● Your goal:
Take the records below and print them verbatim up to and including the line that carries "cluster item K3⁸".

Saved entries
-- Opening Marker --

import Summits.QuantumFields.YangMills.Theorems.BalabanUVNodesN19KinkLowerBoundLawsCube

/-!
# YM-DAG node N19 (= NE7 proper) — THE LOWER SIDE OF THE KINK, PART 7: the UNIFORM-MOMENT currency — laws with ALL (mixed) moments
# `(½)^t`-close and equal up to order `t`, integrating `sin(ωΣ_{i≤d}|x_i|)` differently by `≥ ωd∕(20πt)`: module 129's single-mode price is two-sided

Cell `pub-ymgap`, HUMAN RULING D-0062 (Track A) ∕ D-0149 (work-bound push), R141 (C) wider-strategy seat `pub-ymgap-dag-n19-e` (strategy
s3 = ALTERNATIVE CURRENCY), generation g31, module 7 (lineage module 138).  Route `Summits/QuantumFields/YangMills/Theses/BalabanUVNodes.lean`,
cluster item K3⁸ «SpineGivenEndpointR13SepCoPHV» (stmt-QuantumFields-27366); filed `--supports` that item `--as helper` (it proves no registered
stub).  COUNT-NEUTRAL: [folklore] over PART 6 `…N19KinkLowerBoundLawsCube` (`exists_laws_equalMoments_sin`, `abs_integral_le_of_Icc`) BY NAME and
Mathlib `Measure.map`; TOY laws; no scheme object, no Theses import; NOT a discharge claim.

CONTENT.  The lineage's UNIFORM-MOMENT currency (modules 63∕78∕129: laws whose moments of ALL orders are `r`-close) prices the single mode at
`|∫cos(ωΣ|x_i|)d(P−Q)| ≤ 248(J+1)ωd∕2^J + 9^{6(J+1)2^J}r` (module 129 `abs_integral_cos_l1Norm_sub_le_multiscale`), i.e. `≲ C·ωd·log²L∕L`,
`L = log r⁻¹`.  THE SCALED WITNESS: push PART 6's pair (equal moments of order `≤ t`) forward by `s ↦ s∕2` (resp. `s ↦ (s∕2,…,s∕2)`): moments of
order `n ≤ t` stay equal, moments of order `n > t` are `≤ (½)^n` each, so ALL (mixed) moments are `2(½)^{t+1} = (½)^t`-close, while
`∫sin(a|x|)` becomes `∫sin((a∕2)|s|)` — paid `(a∕2)∕(10πt)`:
§1 `measurable_halfDiag` · `integral_map_halfDiag` · `map_halfDiag_cube_compl` · `abs_integral_pow_half_le`;
§2 ★★★ `exists_laws_closeMixedMoments_sin_l1Norm` — for `t ≥ 6`, `ω ≥ 0`, `ω|ι| ≤ t∕5`: probability laws `P, Q` on `[−1,1]^ι` with
`|∫∏x_i^{j_i}dP − ∫∏x_i^{j_i}dQ| ≤ (½)^t` for EVERY exponent vector `j` (equality when `Σj_i ≤ t`) and `∫sin(ωΣ|x_i|)dQ − ∫sin(ωΣ|x_i|)dP ≥ ω|ι|∕(20πt)`.
READING: at closeness `r = 2^{−t}` (`L = t·log 2`) the single mode of `d` strings is paid `≥ ωd·log 2∕(20πL)` by some pair of `r`-close laws — module
129's `≲ C·ωd·log²L∕L` is sharp up to `log²L` (and module 116's `(cosh ωd − 1)·96∕(1+L)` up to its exponential prefactor); the UNIFORM-MOMENT row of the
single mode is TWO-SIDED.

HONEST FRAMING (binding).  Elementary and [folklore]; TOY laws; NO consumer in the DAG today (an optimality map of the seat's own currency);
nothing of Bałaban's instantiated; NE7 NOT PRINTED, NOT proved; N19 NOT discharged; count-neutral.  One finite `T⁴` programme at fixed `ε`;
nothing continuum ∕ `ℝ⁴` ∕ OS ∕ mass-gap ∕ Clay.  Constants not optimised.  0 `def` ∕ 0 `sorry`.
-/

noncomputable section

open Finset Real MeasureTheory Polynomial

namespace Summit.QuantumFields.YangMills.Theorems.BalabanUVNodesN19KinkLowerBoundMomentCurrency

open Summit.QuantumFields.YangMills.Theorems.BalabanUVNodesN19KinkLowerBoundLawsCube
  (exists_laws_equalMoments_sin abs_integral_le_of_Icc)

variable {ι : Type*} [Fintype ι]

/-! ## §1 The half-scale diagonal push-forward `s ↦ (s∕2,…,s∕2)` [bookkeeping] -/

omit [Fintype ι] in
/-- The half-scale diagonal map is measurable. [bookkeeping] -/
theorem measurable_halfDiag : Measurable fun s : ℝ => fun _ : ι => s / 2 :=
  measurable_pi_lambda _ fun _ => measurable_id.div_const _

/-- Integration against the half-scale diagonal push-forward (continuous integrand). [bookkeeping] -/
theorem integral_map_halfDiag (P : Measure ℝ) {g : (ι → ℝ) → ℝ} (hg : Continuous g) :
    ∫ x, g x ∂(P.map fun s : ℝ => fun _ : ι => s / 2) = ∫ s, g (fun _ : ι => s / 2) ∂P :=
  MeasureTheory.integral_map (measurable_halfDiag (ι := ι)).aemeasurable hg.aestronglyMeasurable

/-- The half-scale diagonal push-forward of a law carried by `[−1,1]` is carried by the cube. [bookkeeping] -/
theorem map_halfDiag_cube_compl {P : Measure ℝ} (hP : P (Set.Icc (-1 : ℝ) 1)ᶜ = 0) :
    (P.map fun s : ℝ => fun _ : ι => s / 2) (Set.pi Set.univ (fun _ : ι => Set.Icc (-1 : ℝ) 1))ᶜ = 0 := by
  rw [Measure.map_apply (measurable_halfDiag (ι := ι)) (MeasurableSet.univ_pi fun _ => measurableSet_Icc).compl]
  refine measure_mono_null (fun s hs => ?_) hP
  simp only [Set.mem_preimage, Set.mem_compl_iff, Set.mem_univ_pi, not_forall, Set.mem_Icc, not_and_or, not_le] at hs ⊢
  obtain ⟨_, hi⟩ := hs
  rcases hi with hi | hi
  · left; linarith
  · right; linarith

omit [Fintype ι] in
/-- The half-scale diagonal push-forward of a probability law is a probability law. [bookkeeping] -/
theorem isProbabilityMeasure_map_halfDiag (P : Measure ℝ) [IsProbabilityMeasure P] :
    IsProbabilityMeasure (P.map fun s : ℝ => fun _ : ι => s / 2) :=
  Measure.isProbabilityMeasure_map (measurable_halfDiag (ι := ι)).aemeasurable

/-- High moments after halving: `|∫(s∕2)^n dP| ≤ (½)^n` for a probability law on `[−1,1]`. [bookkeeping] -/
theorem abs_integral_pow_half_le {P : Measure ℝ} [IsProbabilityMeasure P] (hP : P (Set.Icc (-1 : ℝ) 1)ᶜ = 0) (n : ℕ) :
    |∫ s, (s / 2) ^ n ∂P| ≤ (1 / 2 : ℝ) ^ n := by
  refine abs_integral_le_of_Icc hP fun s hs => ?_
  rw [abs_pow, abs_div, abs_two, div_pow, div_pow, one_pow]
  exact div_le_div_of_nonneg_right (pow_le_one₀ (abs_nonneg s) (abs_le.2 ⟨hs.1, hs.2⟩)) (by positivity)

/-! ## §2 The witness for the uniform-moment currency [folklore] -/

/-- ★★★ **LAWS WITH ALL MIXED MOMENTS `(½)^t`-CLOSE, DISAGREEING ON THE SINGLE MODE.**  For `t ≥ 6`, `ω ≥ 0` with `ω|ι| ≤ t∕5` there are probability
laws `P, Q` on `[−1,1]^ι` with `∫∏x_i^{j_i}dP = ∫∏x_i^{j_i}dQ` whenever `Σ_i j_i ≤ t`, `|∫∏x_i^{j_i}dP − ∫∏x_i^{j_i}dQ| ≤ (½)^t` for EVERY `j`, and
`∫sin(ωΣ_i|x_i|)dQ − ∫sin(ωΣ_i|x_i|)dP ≥ ω|ι|∕(20πt)` (PART 6's pair pushed forward by `s ↦ (s∕2,…,s∕2)`). [folklore] -/
theorem exists_laws_closeMixedMoments_sin_l1Norm {t : ℕ} (ht : 6 ≤ t) {ω : ℝ} (hω : 0 ≤ ω)
    (hωd : ω * Fintype.card ι ≤ t / 5) :
    ∃ P Q : Measure (ι → ℝ), IsProbabilityMeasure P ∧ IsProbabilityMeasure Q ∧
      P (Set.pi Set.univ (fun _ : ι => Set.Icc (-1 : ℝ) 1))ᶜ = 0 ∧ Q (Set.pi Set.univ (fun _ : ι => Set.Icc (-1 : ℝ) 1))ᶜ = 0 ∧
      (∀ j : ι → ℕ, ∑ i, j i ≤ t → ∫ x, ∏ i, x i ^ j i ∂P = ∫ x, ∏ i, x i ^ j i ∂Q) ∧
      (∀ j : ι → ℕ, |(∫ x, ∏ i, x i ^ j i ∂P) - ∫ x, ∏ i, x i ^ j i ∂Q| ≤ (1 / 2 : ℝ) ^ t) ∧
      ω * Fintype.card ι / (20 * π * t) ≤
        (∫ x, Real.sin (ω * ∑ i, |x i|) ∂Q) - ∫ x, Real.sin (ω * ∑ i, |x i|) ∂P := by
  obtain ⟨P, Q, iP, iQ, hPc, hQc, hmom, hsin⟩ := exists_laws_equalMoments_sin ht
  have hc : ∀ j : ι → ℕ, Continuous fun x : ι → ℝ => ∏ i, x i ^ j i := fun j => by fun_prop
  have hpow : ∀ (j : ι → ℕ) (s : ℝ), ∏ i, (fun _ : ι => s / 2) i ^ j i = (s / 2) ^ (∑ i, j i) := fun j s => by
    rw [Finset.prod_pow_eq_pow_sum]
  have hpoly : ∀ (n : ℕ) (s : ℝ), (s / 2) ^ n = (Polynomial.C ((2 : ℝ) ^ n)⁻¹ * Polynomial.X ^ n : ℝ[X]).eval s := fun n s => by
    rw [Polynomial.eval_mul, Polynomial.eval_C, Polynomial.eval_pow, Polynomial.eval_X, div_pow]
    ring
  have hmomEq : ∀ j : ι → ℕ, ∑ i, j i ≤ t →
      ∫ x, ∏ i, x i ^ j i ∂(P.map fun s : ℝ => fun _ : ι => s / 2) =
        ∫ x, ∏ i, x i ^ j i ∂(Q.map fun s : ℝ => fun _ : ι => s / 2) := by
    intro j hj
    rw [integral_map_halfDiag P (hc j), integral_map_halfDiag Q (hc j)]
    simp_rw [hpow j, hpoly]
    refine hmom _ ((Polynomial.natDegree_C_mul_le _ _).trans ?_)
    rwa [Polynomial.natDegree_X_pow]
  refine ⟨P.map fun s : ℝ => fun _ : ι => s / 2, Q.map fun s : ℝ => fun _ : ι => s / 2, isProbabilityMeasure_map_halfDiag P,
    isProbabilityMeasure_map_halfDiag Q, map_halfDiag_cube_compl hPc, map_halfDiag_cube_compl hQc, hmomEq, fun j => ?_, ?_⟩
  · by_cases hj : ∑ i, j i ≤ t
    · rw [hmomEq j hj, sub_self, abs_zero]
      positivity
    · rw [integral_map_halfDiag P (hc j), integral_map_halfDiag Q (hc j)]
      simp_rw [hpow j]
      have hn : t + 1 ≤ ∑ i, j i := by omega
      have h1 := abs_integral_pow_half_le hPc (∑ i, j i)
      have h2 := abs_integral_pow_half_le hQc (∑ i, j i)
      have hle : (1 / 2 : ℝ) ^ (∑ i, j i) ≤ (1 / 2 : ℝ) ^ (t + 1) := pow_le_pow_of_le_one (by norm_num) (by norm_num) hn
      calc |(∫ s, (s / 2) ^ (∑ i, j i) ∂P) - ∫ s, (s / 2) ^ (∑ i, j i) ∂Q|
          ≤ |∫ s, (s / 2) ^ (∑ i, j i) ∂P| + |∫ s, (s / 2) ^ (∑ i, j i) ∂Q| := abs_sub _ _
        _ ≤ (1 / 2 : ℝ) ^ (t + 1) + (1 / 2 : ℝ) ^ (t + 1) := add_le_add (h1.trans hle) (h2.trans hle)
        _ = (1 / 2 : ℝ) ^ t := by rw [pow_succ]; ring
  · have hcs : Continuous fun x : ι → ℝ => Real.sin (ω * ∑ i, |x i|) := by fun_prop
    rw [integral_map_halfDiag P hcs, integral_map_halfDiag Q hcs]
    have hsum : ∀ s : ℝ, Real.sin (ω * ∑ _i : ι, |(fun _ : ι => s / 2) _i|) =
        Real.sin (ω * Fintype.card ι / 2 * |s|) := fun s => by
      rw [Finset.sum_const, Finset.card_univ, nsmul_eq_mul, abs_div, abs_two]
      ring_nf
    simp_rw [hsum]
    have h := hsin (ω * Fintype.card ι / 2) (by positivity) (by linarith)
    have he : ω * Fintype.card ι / 2 / (10 * π * t) = ω * Fintype.card ι / (20 * π * t) := by ring
    rw [he] at h
    exact h

end Summit.QuantumFields.YangMills.Theorems.BalabanUVNodesN19KinkLowerBoundMomentCurrency

end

-- Closing Marker --

● Written response:
import Summits.QuantumFields.YangMills.Theorems.BalabanUVNodesN19KinkLowerBoundLawsCube

/-!
# YM-DAG node N19 (= NE7 proper) — THE LOWER SIDE OF THE KINK, PART 7: the UNIFORM-MOMENT currency — laws with ALL (mixed) moments
# `(½)^t`-close and equal up to order `t`, integrating `sin(ωΣ_{i≤d}|x_i|)` differently by `≥ ωd∕(20πt)`: module 129's single-mode price is two-sided

Cell `pub-ymgap`, HUMAN RULING D-0062 (Track A) ∕ D-0149 (work-bound push), R141 (C) wider-strategy seat `pub-ymgap-dag-n19-e` (strategy
s3 = ALTERNATIVE CURRENCY), generation g31, module 7 (lineage module 138).  Route `Summits/QuantumFields/YangMills/Theses/BalabanUVNodes.lean`,
cluster item K3⁸ «SpineGivenEndpointR13SepCoPHV» (stmt-QuantumFields-27366); filed `--supports` that item `--as helper` (it proves no registered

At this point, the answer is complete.